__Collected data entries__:

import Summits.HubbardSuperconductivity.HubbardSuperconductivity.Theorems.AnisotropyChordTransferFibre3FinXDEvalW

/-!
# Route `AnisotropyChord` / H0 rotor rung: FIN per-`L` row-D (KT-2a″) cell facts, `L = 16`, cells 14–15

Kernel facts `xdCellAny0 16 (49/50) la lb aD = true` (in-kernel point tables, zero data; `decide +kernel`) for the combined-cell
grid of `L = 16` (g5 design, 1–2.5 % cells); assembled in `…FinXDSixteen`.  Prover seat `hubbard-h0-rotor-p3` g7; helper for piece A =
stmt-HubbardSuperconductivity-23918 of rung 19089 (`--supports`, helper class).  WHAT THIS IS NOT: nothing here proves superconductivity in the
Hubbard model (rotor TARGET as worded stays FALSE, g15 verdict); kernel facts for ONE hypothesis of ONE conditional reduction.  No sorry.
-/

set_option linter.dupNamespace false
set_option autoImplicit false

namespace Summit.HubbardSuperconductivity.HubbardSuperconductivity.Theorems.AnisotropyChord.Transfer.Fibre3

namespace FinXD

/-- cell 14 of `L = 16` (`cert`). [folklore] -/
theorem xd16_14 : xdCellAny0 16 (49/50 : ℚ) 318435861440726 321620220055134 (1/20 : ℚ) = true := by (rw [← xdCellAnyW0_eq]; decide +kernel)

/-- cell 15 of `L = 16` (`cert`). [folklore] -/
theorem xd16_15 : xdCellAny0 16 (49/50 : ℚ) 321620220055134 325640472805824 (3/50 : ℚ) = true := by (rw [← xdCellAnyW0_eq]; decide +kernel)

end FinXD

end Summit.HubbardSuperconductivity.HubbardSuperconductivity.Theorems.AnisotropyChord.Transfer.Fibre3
* * *
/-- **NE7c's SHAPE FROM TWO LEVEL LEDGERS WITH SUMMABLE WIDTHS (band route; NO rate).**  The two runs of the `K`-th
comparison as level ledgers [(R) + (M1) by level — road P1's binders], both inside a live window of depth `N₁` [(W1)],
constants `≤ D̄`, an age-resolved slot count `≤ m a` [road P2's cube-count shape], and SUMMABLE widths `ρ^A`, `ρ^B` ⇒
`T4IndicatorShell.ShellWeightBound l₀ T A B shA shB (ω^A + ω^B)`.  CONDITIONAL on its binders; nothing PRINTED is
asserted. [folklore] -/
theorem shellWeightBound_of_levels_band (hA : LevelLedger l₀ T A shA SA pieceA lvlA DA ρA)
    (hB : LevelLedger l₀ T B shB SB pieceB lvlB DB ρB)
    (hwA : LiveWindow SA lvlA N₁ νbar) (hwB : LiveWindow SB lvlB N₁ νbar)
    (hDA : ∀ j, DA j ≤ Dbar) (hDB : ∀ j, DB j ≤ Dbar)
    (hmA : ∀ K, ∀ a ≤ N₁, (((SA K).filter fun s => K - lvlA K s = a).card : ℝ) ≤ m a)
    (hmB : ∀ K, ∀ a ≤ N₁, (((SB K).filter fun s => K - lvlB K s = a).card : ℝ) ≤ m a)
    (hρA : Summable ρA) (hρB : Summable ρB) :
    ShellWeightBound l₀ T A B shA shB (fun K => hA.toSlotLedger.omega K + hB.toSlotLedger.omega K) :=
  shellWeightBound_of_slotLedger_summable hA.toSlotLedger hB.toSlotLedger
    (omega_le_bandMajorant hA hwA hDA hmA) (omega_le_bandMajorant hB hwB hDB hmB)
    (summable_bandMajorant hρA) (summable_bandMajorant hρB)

__YOUR ASSIGNMENT__:
Using the data above, repeat exactly the lines that begin at the line with "(omega_le_bandMajorant hA hwA" and end at the line with "(summable_bandMajorant hρA) (summable_bandMajorant", both ends included.

__EXERCISE RESPONSE__:
    (omega_le_bandMajorant hA hwA hDA hmA) (omega_le_bandMajorant hB hwB hDB hmB)
    (summable_bandMajorant hρA) (summable_bandMajorant hρB)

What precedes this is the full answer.